My site is not very popular, and googlebot visits it from time to time. The shortest interval was 36 hours.
Stas Boukarev wrote:
On 6/30/08, Jeff Cunningham jeffrey@cunningham.net wrote:
Has anyone else noticed excessive visitation of pages served dynamically by Hunchentoot?
My site is not very popular, and googlebot visits it from time to time. The shortest interval was 36 hours.
Hmmm. Now I'm feeling real "special" and I'll be my sites are even less popular.
Normally, I setup robots.txt to allow google to walk these sites but unless I can think of a way to tell them to back off to once a week or something I'm about to Disallow them. They're just little private sites and Google ends up being 99% of the traffic. It's silly.
You can set the crawl rate on your site a couple of ways. I think (but am not sure) that Google supports the the Crawl-delay robots.txt directive. You can also set the googlebot rate for 90 days in the Webmaster tools.
http://www.google.com/support/webmasters/bin/answer.py?hl=en&answer=4862...
BTW, I have not experienced this problem myself.
Cheers, Chris Dean
Jeff Cunningham jeffrey@cunningham.net writes:
Has anyone else noticed excessive visitation of pages served dynamically by Hunchentoot? On a couple of small sites virtually every page gets hit every five minutes by http://www.google.com/bot.html, regular as clockwork.
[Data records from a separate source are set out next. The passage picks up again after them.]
import Literature.NumberTheory.Sieve.SmoothCountSaddle
import HarnessLib

/-!
# Rankin at the master saddle point and the saddle size at a divided scale `x/g`

Topic `Literature/NumberTheory/Sieve` (smooth numbers); a PROVED tool file in the vocabulary of
`SmoothSaddlePoint.lean` (`saddlePoint = α(x, y)`, `smoothZeta = ζ(σ, y)`), `SmoothSaddlePointPhi.lean`
(`saddlePhi₂ = φ₂(σ, y)`) and `SmoothCountSaddle.lean` (`Ψ(x, y) ≍ 𝓟(x) = x^{α} ζ(α, y)/√φ₂(α, y)`,
`α = α(x, y)`, in the range `(log x)^4 ≤ y ≤ exp((log x)^{1/5})`). Counting smooth numbers `≤ x` with
coprimality or congruence conditions one meets `Ψ(x/g, y)` and `𝓟(x/g)` at divided scales `x/g`; here
they are compared with `g^{-α(x,y)}` times the quantity at `x`, keeping the MASTER saddle point `α(x, y)`:

* `card_smoothNumbersUpTo_floor_le_rankin`, `card_smoothNumbersUpTo_div_le_rankin_saddlePoint` —
  Rankin's bound `Ψ(z, y) ≤ z^σ ζ(σ, y)` [HildebrandTenenbaum1986, (2.1)] at a real `z ≥ 0`, and at
  `z = x/g`, `σ = α(x, y)`: **`Ψ(x/g, y) ≤ g^{-α} x^{α} ζ(α, y)`** (`x > 1`, `y ≥ 2`, `g > 0`);
* `saddlePhi₂_saddlePoint_le_mul_div`, `saddlePhi₂_saddlePoint_div_le` — for `1 ≤ g ≤ √x` in the
  range, `φ₂(α(x/g, y), y) ≤ φ₂(α(x, y), y) ≤ C φ₂(α(x/g, y), y)` (both are `≍ log x · log y`
  [HildebrandTenenbaum1986, (2.5)]; `α(x) ≤ α(x/g)` and `φ₂` decreases);
* `saddleSize_div_le` (real `g`), `saddleSize_div_nat_le` — **`𝓟(x/g) ≤ C g^{-α(x,y)} 𝓟(x)`** for
  `1 ≤ g ≤ √x`: the numerator by the minimality of Rankin's bound at the saddle point
  [HildebrandTenenbaum1986, §2 after (2.1)] (`(x/g)^{α(x/g)} ζ(α(x/g)) ≤ (x/g)^{α} ζ(α) = g^{-α} x^{α} ζ(α)`),
  the denominator by the previous item;
* `card_smoothNumbersUpTo_div_le_mul_card` — **`Ψ(x/g, y) ≤ 50 √(φ₂(α, y)) g^{-α} Ψ(x, y)
  ≤ 50 √(3 log x log y) g^{-α} Ψ(x, y)`** for every `g > 0` (Rankin at the master saddle point and the
  lower half of [HildebrandTenenbaum1986, Thm 1], `card_smoothNumbersUpTo_two_sided`) — a crude form
  of "Smooth Numbers Result 2" `Ψ(x/d, y) ≪ d^{-α} Ψ(x, y)` [Harper2016, §2.1] losing `√(log x log y)`
  but valid for `log y ≤ (log x)^{1/5}` (loss-free for `log y ≤ (log x)^{1/6}`:
  `card_smoothNumbersUpTo_le_rpow_mul_card` in `SmoothCountLocal`);
* `scale_compare` — the above packaged with one constant and one threshold, `g : ℕ`.

## References

* [HildebrandTenenbaum1986] A. Hildebrand, G. Tenenbaum, *On integers free of large prime factors*,
  Trans. Amer. Math. Soc. 296 (1986) 265–290: §2 (2.1)–(2.2), Thm 1 (2.3), Thm 2 (2.5).
* [Harper2016] A. J. Harper, Compositio Math. 152 (2016) 1121–1158, §2.1 (Smooth Numbers Results 1–2).
* [MontgomeryVaughan2007] H. L. Montgomery, R. C. Vaughan, *Multiplicative Number Theory I*, §7.1 (7.17).
-/

noncomputable section
/-!
# The whole-space div–curl identity `‖curl v‖_{L²(ℝ³)} = ‖∇v‖_{L²(ℝ³)}` for divergence-free
# fields vanishing at infinity

(namespace `Literature.Analysis.FluidPDE`.)

For a smooth divergence-free vector field `v` on `ℝ³` with finite Dirichlet energy
`D(v) = ∫ |∇v|² < ∞` and `v(x) → 0` as `|x| → ∞`,

  `∫_{ℝ³} |curl v|² dx = ∫_{ℝ³} |∇v|² dx`

(`lintegral_norm_curl_sq_eq_lintegral_frobeniusNormSq`). This is the «standard whole-space
div–curl identity» invoked, e.g., as (3.3) of W. Wu, arXiv:2608.22471 (claim C177 of the D-0090
sweep, `Literature.Claims.NS.Wu2026.Step_33`), and classically in Galdi 2011 (proof of
Thm. X.9.5 / Lemma II.6.x: fields with `∇v ∈ L²` vanishing at infinity).

Proof, entirely in physical space (no Fourier transform):
* pointwise algebra (`frobeniusNormSq_sub_norm_curlCLM_sq`): for every `L : ℝ³ →L ℝ³`,
  `|L|²_F − |curl L|² = tr (L ∘ L)`;
* for a smooth divergence-free field, `tr (Dv ∘ Dv) = div ((v·∇)v)` (the tree's
  `divergence_convect_self_eq_trace`, Ferrari 1993 (10)), hence
  `|∇v|² − |curl v|² = div ((v·∇)v)` pointwise (`frobeniusNormSq_sub_norm_curl_sq_eq_divergence`);
* test against the tree's radial cut-offs `χ_k` (`Literature.Analysis.Calculus.exists_scaled_cutoff`:
  `χ_k = 1` on `B_k`, `= 0` off `B_{2k}`, `‖Dχ_k(y)‖ ≤ 2C₁/‖y‖`) and integrate by parts without
  boundary terms (`integral_mul_divergence_add_eq_zero_left`):
  `∫ χ_k (|∇v|² − |curl v|²) = −∫ Dχ_k[(v·∇)v]`;
* the right side is `O(∫_{‖y‖ ≥ k} (‖v‖²/‖y‖² + |∇v|²))`, which tends to `0` by Hardy's inequality for
  fields vanishing at infinity (`hardy_sq_lintegral_exterior_le_of_tendsto_cocompact`, applied to
  the components of `v`) and `D(v) < ∞`; the left side tends to `∫ (|∇v|² − |curl v|²)` by dominated
  convergence (`|curl v|² ≤ 2|∇v|²`, `norm_curl_sq_le_two_mul_frobeniusNormSq`).

## Mathlib / tree search

Mathlib has no curl. The tree has the pointwise bound `norm_curl_sq_le_two_mul_frobeniusNormSq`
and the vortex-stretching algebra of `ConstantinDirectionDissipationCalculus.lean` (reused:
`curlCLM_apply_coord`, `frobeniusNormSq_eq_sum_sq_coord`), whole-space IBP and cut-offs
(`WholeSpaceIBP.lean`, `HardyExteriorDecay.lean`), but no `L²` div–curl identity on `ℝ³`
(searched `div.?curl`, `norm_curl_sq_eq`, `curl.*frobeniusNormSq.*integral`).

## References

* G. P. Galdi, *An Introduction to the Mathematical Theory of the Navier–Stokes Equations.
  Steady-State Problems*, 2nd ed., Springer (2011), §II.6 (Thm. II.6.1) and the identity
  `‖∇v‖₂ = ‖curl v‖₂ + ‖div v‖₂`-type computations of §III.1. Key `Galdi2011`.
* W. Wu, arXiv:2608.22471v1 (2026), (3.3) p. 7 («the standard whole-space div–curl identity»).
  Key `Wu2026`.
-/


noncomputable section

open MeasureTheory Set Filter Topology Module
open scoped RealInnerProductSpace ENNReal NNReal Topology

namespace Literature.Analysis.FluidPDE

/-! ### Pointwise algebra: `|L|²_F − |curl L|² = tr (L ∘ L)` -/

/-- The trace of `L ∘ L` in coordinates: `tr (L ∘ L) = Σᵢⱼ (L eᵢ)ⱼ (L eⱼ)ᵢ`. [folklore] -/
private theorem trace_comp_self_eq_sum_basisFun (L : (EuclideanSpace ℝ (Fin 3)) →L[ℝ] (EuclideanSpace ℝ (Fin 3))) :
    LinearMap.trace ℝ (EuclideanSpace ℝ (Fin 3)) ((L.comp L : (EuclideanSpace ℝ (Fin 3)) →L[ℝ] (EuclideanSpace ℝ (Fin 3))) : (EuclideanSpace ℝ (Fin 3)) →ₗ[ℝ] (EuclideanSpace ℝ (Fin 3))) =
      ∑ i, ∑ j, L ((EuclideanSpace.basisFun (Fin 3) ℝ) i) j *
        L ((EuclideanSpace.basisFun (Fin 3) ℝ) j) i := by
  set b := EuclideanSpace.basisFun (Fin 3) ℝ with hb
  rw [LinearMap.trace_eq_sum_inner _ b]
  refine Finset.sum_congr rfl fun i _ => ?_
  have hexp : L (b i) = ∑ j, (L (b i)) j • (b j : (EuclideanSpace ℝ (Fin 3))) := by
    conv_lhs => rw [← b.sum_repr' (L (b i))]
    refine Finset.sum_congr rfl fun j _ => ?_
    rw [EuclideanSpace.basisFun_inner]
  rw [ContinuousLinearMap.coe_coe, ContinuousLinearMap.comp_apply]
  conv_lhs => rw [hexp, map_sum]
  rw [EuclideanSpace.basisFun_inner]
  simp [map_smul]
Normally, I setup robots.txt to allow google to walk these sites but unless I can think of a way to tell them to back off to once a week or something I'm about to Disallow them. They're just little private sites and Google ends up being 99% of the traffic. It's silly.
--Jeff
I do have the same problem: my log-File is 26 MB now, most of the stuff is things like
... [2008-06-30 09:15:26 [NOTICE]] No session for session identifier '29894:F42573291C09820112231789C68D301A' (User-Agent: 'Mozilla/5.0 (compatible; Googlebot/2.1; +http://www.google.com/bot.html)', IP: '127.0.0.1') [2008-06-30 09:15:26] 127.0.0.1 (66.249.72.235) - "GET /vws/select-event?hunchentoot-session=29894%3AF42573291C09820112231789C68D301A HTTP/1.1" 200 1783 "-" "Mozilla/5.0 (compatible; Googlebot/2.1; +http://www.google.com/bot.html)" [2008-06-30 09:17:20 [NOTICE]] No session for session identifier '30162:09996937F640DAF47EE8B2855A18D04F' (User-Agent: 'Mozilla/5.0 (compatible; Googlebot/2.1; +http://www.google.com/bot.html)', IP: '127.0.0.1') [2008-06-30 09:17:20] 127.0.0.1 (66.249.72.235) - "GET /vws/select-event?hunchentoot-session=30162%3A09996937F640DAF47EE8B2855A18D04F HTTP/1.1" 200 1783 "-" "Mozilla/5.0 (compatible; Googlebot/2.1; +http://www.google.com/bot.html)" [2008-06-30 09:19:15 [NOTICE]] No session for session identifier '30110:EE7334ECC6F70F8D5E6D1FB65CE62636' (User-Agent: 'Mozilla/5.0 (compatible; Googlebot/2.1; +http://www.google.com/bot.html)', IP: '127.0.0.1') [2008-06-30 09:19:15] 127.0.0.1 (66.249.72.235) - "GET /vws/select-event?hunchentoot-session=30110%3AEE7334ECC6F70F8D5E6D1FB65CE62636 HTTP/1.1" 200 1783 "-" "Mozilla/5.0 (compatible; Googlebot/2.1; +http://www.google.com/bot.html)" [2008-06-30 09:20:46 [NOTICE]] No session for session identifier '27870:BFFDF4E7BA37F6508E41566C1E84BE70' (User-Agent: 'Mozilla/5.0 (Macintosh; U; Intel Mac OS X; de; rv:1.8.1.14) Gecko/20080404 Firefox/2.0.0.14', IP: '127.0.0.1') ...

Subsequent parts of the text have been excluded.